Return the data below exactly, but only from the line containing "import Literature.Geometry.Lorentzian.KerrConvergenceProofs" through the line containing "P. Kerr, A.", with both of those lines included.
DATA SECTION Block Start
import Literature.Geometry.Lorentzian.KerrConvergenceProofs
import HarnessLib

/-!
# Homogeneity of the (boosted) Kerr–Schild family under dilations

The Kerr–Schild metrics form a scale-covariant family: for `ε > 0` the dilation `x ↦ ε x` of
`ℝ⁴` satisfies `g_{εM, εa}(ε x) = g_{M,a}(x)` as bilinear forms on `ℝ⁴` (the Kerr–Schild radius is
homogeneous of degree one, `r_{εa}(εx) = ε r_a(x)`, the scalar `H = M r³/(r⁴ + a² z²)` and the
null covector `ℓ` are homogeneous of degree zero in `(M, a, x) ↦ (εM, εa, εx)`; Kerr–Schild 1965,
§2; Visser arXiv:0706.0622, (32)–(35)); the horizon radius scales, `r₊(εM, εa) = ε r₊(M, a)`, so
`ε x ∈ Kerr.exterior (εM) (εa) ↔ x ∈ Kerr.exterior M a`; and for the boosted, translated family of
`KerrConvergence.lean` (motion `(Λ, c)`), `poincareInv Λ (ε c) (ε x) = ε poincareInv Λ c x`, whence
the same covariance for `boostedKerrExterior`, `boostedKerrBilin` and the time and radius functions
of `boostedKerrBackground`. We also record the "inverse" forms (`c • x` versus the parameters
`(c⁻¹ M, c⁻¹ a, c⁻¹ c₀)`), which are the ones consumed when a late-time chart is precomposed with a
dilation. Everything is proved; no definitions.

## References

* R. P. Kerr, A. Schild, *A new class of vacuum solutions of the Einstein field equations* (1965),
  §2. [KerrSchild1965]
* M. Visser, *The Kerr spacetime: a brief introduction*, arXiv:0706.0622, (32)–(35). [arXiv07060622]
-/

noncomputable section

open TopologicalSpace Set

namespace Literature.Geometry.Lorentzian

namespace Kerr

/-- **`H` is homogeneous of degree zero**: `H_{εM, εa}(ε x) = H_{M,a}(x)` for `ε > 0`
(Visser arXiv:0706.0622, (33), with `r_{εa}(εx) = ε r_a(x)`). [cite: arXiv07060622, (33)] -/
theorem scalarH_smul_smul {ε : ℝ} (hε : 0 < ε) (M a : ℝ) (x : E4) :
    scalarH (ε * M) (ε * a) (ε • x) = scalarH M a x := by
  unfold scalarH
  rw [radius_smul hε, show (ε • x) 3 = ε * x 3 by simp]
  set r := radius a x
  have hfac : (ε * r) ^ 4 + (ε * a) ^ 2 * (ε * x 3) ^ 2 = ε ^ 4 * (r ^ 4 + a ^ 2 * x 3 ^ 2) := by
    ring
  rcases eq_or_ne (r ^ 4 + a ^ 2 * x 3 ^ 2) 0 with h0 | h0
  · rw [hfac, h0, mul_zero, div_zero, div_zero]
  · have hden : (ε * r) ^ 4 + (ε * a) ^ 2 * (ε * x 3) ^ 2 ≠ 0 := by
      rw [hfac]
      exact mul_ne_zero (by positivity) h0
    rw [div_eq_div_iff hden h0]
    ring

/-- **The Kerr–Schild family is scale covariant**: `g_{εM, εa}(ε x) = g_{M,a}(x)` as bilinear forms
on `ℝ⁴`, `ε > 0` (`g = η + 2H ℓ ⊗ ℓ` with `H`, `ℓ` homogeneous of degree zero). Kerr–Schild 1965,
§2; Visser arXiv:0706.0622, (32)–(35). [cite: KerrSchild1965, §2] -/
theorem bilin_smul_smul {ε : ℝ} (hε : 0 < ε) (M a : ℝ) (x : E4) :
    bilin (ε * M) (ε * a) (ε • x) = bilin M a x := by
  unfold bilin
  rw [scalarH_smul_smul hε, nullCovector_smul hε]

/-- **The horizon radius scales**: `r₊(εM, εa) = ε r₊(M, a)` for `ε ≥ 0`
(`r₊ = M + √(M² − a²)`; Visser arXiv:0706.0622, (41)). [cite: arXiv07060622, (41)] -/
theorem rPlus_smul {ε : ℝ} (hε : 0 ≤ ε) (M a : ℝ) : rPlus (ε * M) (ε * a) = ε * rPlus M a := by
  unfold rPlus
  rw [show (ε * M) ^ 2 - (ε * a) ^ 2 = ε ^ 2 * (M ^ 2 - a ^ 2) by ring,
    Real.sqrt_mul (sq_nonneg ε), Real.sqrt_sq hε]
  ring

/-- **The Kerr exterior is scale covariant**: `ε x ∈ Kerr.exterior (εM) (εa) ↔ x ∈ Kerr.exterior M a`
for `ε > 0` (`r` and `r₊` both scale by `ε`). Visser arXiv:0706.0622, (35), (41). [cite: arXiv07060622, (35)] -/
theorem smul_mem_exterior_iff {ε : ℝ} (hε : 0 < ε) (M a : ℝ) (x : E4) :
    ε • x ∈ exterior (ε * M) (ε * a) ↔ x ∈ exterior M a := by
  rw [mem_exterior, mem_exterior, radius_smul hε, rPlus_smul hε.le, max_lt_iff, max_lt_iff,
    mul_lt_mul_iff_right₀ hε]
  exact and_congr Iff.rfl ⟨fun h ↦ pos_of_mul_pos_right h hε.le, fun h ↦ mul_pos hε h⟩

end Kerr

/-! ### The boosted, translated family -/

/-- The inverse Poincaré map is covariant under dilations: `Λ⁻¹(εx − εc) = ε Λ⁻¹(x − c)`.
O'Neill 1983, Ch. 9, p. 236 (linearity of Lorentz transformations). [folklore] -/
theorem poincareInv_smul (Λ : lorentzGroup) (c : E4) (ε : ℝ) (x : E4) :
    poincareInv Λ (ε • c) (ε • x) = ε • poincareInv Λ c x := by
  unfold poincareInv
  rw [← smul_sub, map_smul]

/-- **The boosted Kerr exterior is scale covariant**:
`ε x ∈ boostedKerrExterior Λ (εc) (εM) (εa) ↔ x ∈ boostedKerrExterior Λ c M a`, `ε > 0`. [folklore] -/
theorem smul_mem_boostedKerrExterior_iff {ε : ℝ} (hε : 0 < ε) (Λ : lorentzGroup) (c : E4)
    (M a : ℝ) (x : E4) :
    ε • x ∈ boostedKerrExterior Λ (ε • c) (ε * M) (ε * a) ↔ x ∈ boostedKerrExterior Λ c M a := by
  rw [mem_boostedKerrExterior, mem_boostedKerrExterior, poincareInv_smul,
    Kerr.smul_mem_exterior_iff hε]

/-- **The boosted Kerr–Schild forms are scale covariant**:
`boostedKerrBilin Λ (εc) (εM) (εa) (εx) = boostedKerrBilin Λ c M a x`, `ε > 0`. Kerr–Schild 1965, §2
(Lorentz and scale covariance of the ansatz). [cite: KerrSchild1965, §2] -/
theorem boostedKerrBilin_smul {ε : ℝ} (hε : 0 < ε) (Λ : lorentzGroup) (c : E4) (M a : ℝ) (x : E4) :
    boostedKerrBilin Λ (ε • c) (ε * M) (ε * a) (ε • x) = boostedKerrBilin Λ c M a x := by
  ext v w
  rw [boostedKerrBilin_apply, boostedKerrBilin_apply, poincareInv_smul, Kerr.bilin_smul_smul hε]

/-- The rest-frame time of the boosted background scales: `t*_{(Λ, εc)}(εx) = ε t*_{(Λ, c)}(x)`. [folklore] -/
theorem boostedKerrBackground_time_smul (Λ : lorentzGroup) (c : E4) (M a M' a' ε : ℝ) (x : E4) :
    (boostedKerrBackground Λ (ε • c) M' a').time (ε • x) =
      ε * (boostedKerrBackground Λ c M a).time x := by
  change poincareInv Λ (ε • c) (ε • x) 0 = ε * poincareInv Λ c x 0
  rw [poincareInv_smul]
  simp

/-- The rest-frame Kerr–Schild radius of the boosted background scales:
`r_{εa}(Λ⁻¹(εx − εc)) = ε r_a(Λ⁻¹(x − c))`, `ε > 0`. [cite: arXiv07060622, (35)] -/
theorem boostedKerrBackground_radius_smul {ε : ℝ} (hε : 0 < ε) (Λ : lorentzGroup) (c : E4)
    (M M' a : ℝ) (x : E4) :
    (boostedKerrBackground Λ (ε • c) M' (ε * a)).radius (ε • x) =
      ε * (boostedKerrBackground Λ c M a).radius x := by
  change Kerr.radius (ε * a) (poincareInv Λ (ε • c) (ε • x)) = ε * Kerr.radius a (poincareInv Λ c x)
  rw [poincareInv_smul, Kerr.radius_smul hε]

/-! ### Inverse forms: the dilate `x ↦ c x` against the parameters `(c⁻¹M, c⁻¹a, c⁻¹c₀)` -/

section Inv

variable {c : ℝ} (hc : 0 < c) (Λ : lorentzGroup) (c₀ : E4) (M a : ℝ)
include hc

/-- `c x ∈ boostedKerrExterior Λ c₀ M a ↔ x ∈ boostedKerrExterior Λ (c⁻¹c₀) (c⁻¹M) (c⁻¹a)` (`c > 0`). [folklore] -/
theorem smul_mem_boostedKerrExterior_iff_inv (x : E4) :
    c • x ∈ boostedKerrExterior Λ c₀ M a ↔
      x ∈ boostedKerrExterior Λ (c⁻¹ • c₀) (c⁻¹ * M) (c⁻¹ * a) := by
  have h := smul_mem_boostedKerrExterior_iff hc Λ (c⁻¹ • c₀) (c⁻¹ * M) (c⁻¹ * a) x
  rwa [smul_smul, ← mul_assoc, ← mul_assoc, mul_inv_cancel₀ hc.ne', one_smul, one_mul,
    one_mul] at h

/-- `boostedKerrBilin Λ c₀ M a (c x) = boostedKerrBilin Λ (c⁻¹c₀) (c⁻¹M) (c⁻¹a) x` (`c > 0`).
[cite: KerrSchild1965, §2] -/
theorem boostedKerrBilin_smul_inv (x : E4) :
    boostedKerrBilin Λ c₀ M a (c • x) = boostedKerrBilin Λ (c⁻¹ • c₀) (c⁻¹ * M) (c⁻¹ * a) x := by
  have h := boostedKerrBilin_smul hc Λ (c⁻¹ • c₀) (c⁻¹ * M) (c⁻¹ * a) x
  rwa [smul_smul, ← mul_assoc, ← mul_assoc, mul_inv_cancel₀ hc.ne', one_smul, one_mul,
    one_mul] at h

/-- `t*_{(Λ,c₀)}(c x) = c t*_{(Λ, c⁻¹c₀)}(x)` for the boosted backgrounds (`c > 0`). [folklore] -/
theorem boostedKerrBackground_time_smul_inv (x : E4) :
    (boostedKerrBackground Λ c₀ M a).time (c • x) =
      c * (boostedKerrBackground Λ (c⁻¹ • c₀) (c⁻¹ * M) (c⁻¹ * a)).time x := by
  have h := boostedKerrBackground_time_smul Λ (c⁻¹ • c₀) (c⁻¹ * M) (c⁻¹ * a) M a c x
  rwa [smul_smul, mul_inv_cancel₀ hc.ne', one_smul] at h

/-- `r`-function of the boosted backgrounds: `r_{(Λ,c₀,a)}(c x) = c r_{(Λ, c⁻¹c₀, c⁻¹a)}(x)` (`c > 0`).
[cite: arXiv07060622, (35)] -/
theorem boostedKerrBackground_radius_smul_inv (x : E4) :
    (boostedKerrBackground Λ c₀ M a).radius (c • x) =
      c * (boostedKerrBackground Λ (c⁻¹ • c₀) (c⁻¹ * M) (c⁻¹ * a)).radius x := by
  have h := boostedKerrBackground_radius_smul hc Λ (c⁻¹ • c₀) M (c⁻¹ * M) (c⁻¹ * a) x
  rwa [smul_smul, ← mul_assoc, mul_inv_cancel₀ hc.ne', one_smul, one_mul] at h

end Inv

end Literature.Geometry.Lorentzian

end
DATA SECTION Block End
DATA SECTION Block Start
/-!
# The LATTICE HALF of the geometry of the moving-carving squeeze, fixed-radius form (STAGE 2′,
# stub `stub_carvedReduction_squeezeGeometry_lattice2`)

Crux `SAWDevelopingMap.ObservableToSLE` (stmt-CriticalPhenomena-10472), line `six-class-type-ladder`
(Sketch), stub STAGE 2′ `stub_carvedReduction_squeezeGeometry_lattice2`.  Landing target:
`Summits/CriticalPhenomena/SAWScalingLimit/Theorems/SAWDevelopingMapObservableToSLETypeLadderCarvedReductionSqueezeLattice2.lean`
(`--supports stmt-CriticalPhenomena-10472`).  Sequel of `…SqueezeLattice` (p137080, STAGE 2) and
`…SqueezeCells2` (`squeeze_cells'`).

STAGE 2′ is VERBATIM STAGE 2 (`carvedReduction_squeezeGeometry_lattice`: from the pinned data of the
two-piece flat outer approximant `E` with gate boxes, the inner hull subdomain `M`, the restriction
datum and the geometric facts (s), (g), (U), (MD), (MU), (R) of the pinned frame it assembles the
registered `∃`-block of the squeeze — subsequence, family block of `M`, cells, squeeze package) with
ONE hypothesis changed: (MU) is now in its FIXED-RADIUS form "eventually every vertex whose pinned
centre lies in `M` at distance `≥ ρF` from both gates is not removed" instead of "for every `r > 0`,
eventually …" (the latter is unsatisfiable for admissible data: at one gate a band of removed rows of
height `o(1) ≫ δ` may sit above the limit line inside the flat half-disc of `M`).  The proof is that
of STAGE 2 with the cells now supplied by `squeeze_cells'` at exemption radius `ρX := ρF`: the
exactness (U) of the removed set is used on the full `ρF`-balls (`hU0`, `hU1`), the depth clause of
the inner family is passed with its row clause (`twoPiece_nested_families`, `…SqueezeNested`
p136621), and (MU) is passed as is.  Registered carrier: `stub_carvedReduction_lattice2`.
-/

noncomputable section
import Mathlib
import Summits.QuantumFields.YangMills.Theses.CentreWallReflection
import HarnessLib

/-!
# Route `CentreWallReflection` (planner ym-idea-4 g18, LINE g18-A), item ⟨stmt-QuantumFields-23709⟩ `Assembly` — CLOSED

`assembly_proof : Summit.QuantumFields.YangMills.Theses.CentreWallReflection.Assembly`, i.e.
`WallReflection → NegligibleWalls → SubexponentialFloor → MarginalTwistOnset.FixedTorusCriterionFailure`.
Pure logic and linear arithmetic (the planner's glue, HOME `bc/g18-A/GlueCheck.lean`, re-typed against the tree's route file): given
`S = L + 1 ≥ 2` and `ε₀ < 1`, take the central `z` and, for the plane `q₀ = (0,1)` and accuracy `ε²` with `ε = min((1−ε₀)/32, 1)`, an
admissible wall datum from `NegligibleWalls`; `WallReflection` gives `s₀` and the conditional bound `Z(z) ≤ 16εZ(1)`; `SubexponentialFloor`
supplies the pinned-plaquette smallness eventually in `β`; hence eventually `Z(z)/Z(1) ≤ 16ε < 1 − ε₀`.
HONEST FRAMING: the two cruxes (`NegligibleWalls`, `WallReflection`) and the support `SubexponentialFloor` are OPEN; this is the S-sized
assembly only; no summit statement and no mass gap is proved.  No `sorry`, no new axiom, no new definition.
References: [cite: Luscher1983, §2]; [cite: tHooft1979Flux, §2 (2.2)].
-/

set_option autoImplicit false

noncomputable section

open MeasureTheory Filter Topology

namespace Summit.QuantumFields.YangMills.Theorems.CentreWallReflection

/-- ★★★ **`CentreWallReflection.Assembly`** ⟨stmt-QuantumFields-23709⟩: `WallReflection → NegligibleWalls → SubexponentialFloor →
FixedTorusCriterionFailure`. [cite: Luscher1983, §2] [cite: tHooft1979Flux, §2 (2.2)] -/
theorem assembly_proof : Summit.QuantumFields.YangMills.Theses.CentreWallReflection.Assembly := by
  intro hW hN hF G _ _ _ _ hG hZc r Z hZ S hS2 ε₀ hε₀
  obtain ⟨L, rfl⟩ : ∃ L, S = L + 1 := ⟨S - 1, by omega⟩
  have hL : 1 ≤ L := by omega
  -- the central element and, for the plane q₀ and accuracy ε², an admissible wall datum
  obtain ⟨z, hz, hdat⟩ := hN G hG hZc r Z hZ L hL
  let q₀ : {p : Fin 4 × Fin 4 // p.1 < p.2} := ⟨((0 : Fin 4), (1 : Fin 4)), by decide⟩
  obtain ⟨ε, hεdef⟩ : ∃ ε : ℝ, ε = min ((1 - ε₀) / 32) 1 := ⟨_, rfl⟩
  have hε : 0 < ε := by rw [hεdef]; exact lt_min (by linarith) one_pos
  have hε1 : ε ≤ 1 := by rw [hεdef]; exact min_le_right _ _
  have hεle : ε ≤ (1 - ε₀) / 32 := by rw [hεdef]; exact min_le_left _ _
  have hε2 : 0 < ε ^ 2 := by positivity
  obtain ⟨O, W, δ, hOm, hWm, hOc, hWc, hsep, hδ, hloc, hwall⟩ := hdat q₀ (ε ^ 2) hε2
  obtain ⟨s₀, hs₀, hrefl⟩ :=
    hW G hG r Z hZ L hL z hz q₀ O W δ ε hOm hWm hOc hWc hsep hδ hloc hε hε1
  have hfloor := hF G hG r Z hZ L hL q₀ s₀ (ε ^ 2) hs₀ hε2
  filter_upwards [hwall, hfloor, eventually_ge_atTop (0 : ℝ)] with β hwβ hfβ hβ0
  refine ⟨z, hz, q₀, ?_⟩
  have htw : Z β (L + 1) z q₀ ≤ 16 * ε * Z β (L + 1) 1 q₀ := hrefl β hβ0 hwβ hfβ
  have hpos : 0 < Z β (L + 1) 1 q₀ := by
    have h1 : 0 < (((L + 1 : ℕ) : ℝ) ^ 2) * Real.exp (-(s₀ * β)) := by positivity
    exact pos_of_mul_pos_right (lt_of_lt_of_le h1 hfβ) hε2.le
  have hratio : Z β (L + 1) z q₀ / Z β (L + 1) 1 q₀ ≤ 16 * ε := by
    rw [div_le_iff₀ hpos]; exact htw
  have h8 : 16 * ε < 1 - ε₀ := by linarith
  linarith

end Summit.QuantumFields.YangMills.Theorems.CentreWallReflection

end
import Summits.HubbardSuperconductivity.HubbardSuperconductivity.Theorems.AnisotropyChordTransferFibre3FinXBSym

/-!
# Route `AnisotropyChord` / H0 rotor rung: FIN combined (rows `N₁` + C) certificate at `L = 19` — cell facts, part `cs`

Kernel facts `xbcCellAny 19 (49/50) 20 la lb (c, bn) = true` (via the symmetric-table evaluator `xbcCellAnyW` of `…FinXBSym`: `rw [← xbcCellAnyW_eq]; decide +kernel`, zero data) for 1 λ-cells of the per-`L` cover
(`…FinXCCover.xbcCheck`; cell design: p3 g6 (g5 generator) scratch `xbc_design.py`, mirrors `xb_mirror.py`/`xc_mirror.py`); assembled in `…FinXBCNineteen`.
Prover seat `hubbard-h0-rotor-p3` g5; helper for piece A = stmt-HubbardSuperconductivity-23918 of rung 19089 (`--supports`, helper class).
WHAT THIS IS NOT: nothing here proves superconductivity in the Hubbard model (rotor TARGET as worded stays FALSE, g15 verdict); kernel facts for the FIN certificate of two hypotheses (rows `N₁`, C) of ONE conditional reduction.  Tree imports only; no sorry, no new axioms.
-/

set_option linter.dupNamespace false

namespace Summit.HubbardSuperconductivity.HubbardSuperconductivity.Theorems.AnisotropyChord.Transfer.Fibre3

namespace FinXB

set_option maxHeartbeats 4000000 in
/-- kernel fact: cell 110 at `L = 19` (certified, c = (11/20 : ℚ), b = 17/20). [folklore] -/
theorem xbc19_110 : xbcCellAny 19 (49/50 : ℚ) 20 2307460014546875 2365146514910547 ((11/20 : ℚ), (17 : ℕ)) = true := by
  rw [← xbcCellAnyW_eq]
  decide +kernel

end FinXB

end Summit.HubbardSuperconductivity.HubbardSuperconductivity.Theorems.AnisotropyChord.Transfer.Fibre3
DATA SECTION Block End
-- YOUR SOLUTION --
import Literature.Geometry.Lorentzian.KerrConvergenceProofs
import HarnessLib

/-!
# Homogeneity of the (boosted) Kerr–Schild family under dilations

The Kerr–Schild metrics form a scale-covariant family: for `ε > 0` the dilation `x ↦ ε x` of
`ℝ⁴` satisfies `g_{εM, εa}(ε x) = g_{M,a}(x)` as bilinear forms on `ℝ⁴` (the Kerr–Schild radius is
homogeneous of degree one, `r_{εa}(εx) = ε r_a(x)`, the scalar `H = M r³/(r⁴ + a² z²)` and the
null covector `ℓ` are homogeneous of degree zero in `(M, a, x) ↦ (εM, εa, εx)`; Kerr–Schild 1965,
§2; Visser arXiv:0706.0622, (32)–(35)); the horizon radius scales, `r₊(εM, εa) = ε r₊(M, a)`, so
`ε x ∈ Kerr.exterior (εM) (εa) ↔ x ∈ Kerr.exterior M a`; and for the boosted, translated family of
`KerrConvergence.lean` (motion `(Λ, c)`), `poincareInv Λ (ε c) (ε x) = ε poincareInv Λ c x`, whence
the same covariance for `boostedKerrExterior`, `boostedKerrBilin` and the time and radius functions
of `boostedKerrBackground`. We also record the "inverse" forms (`c • x` versus the parameters
`(c⁻¹ M, c⁻¹ a, c⁻¹ c₀)`), which are the ones consumed when a late-time chart is precomposed with a
dilation. Everything is proved; no definitions.

## References

* R. P. Kerr, A. Schild, *A new class of vacuum solutions of the Einstein field equations* (1965),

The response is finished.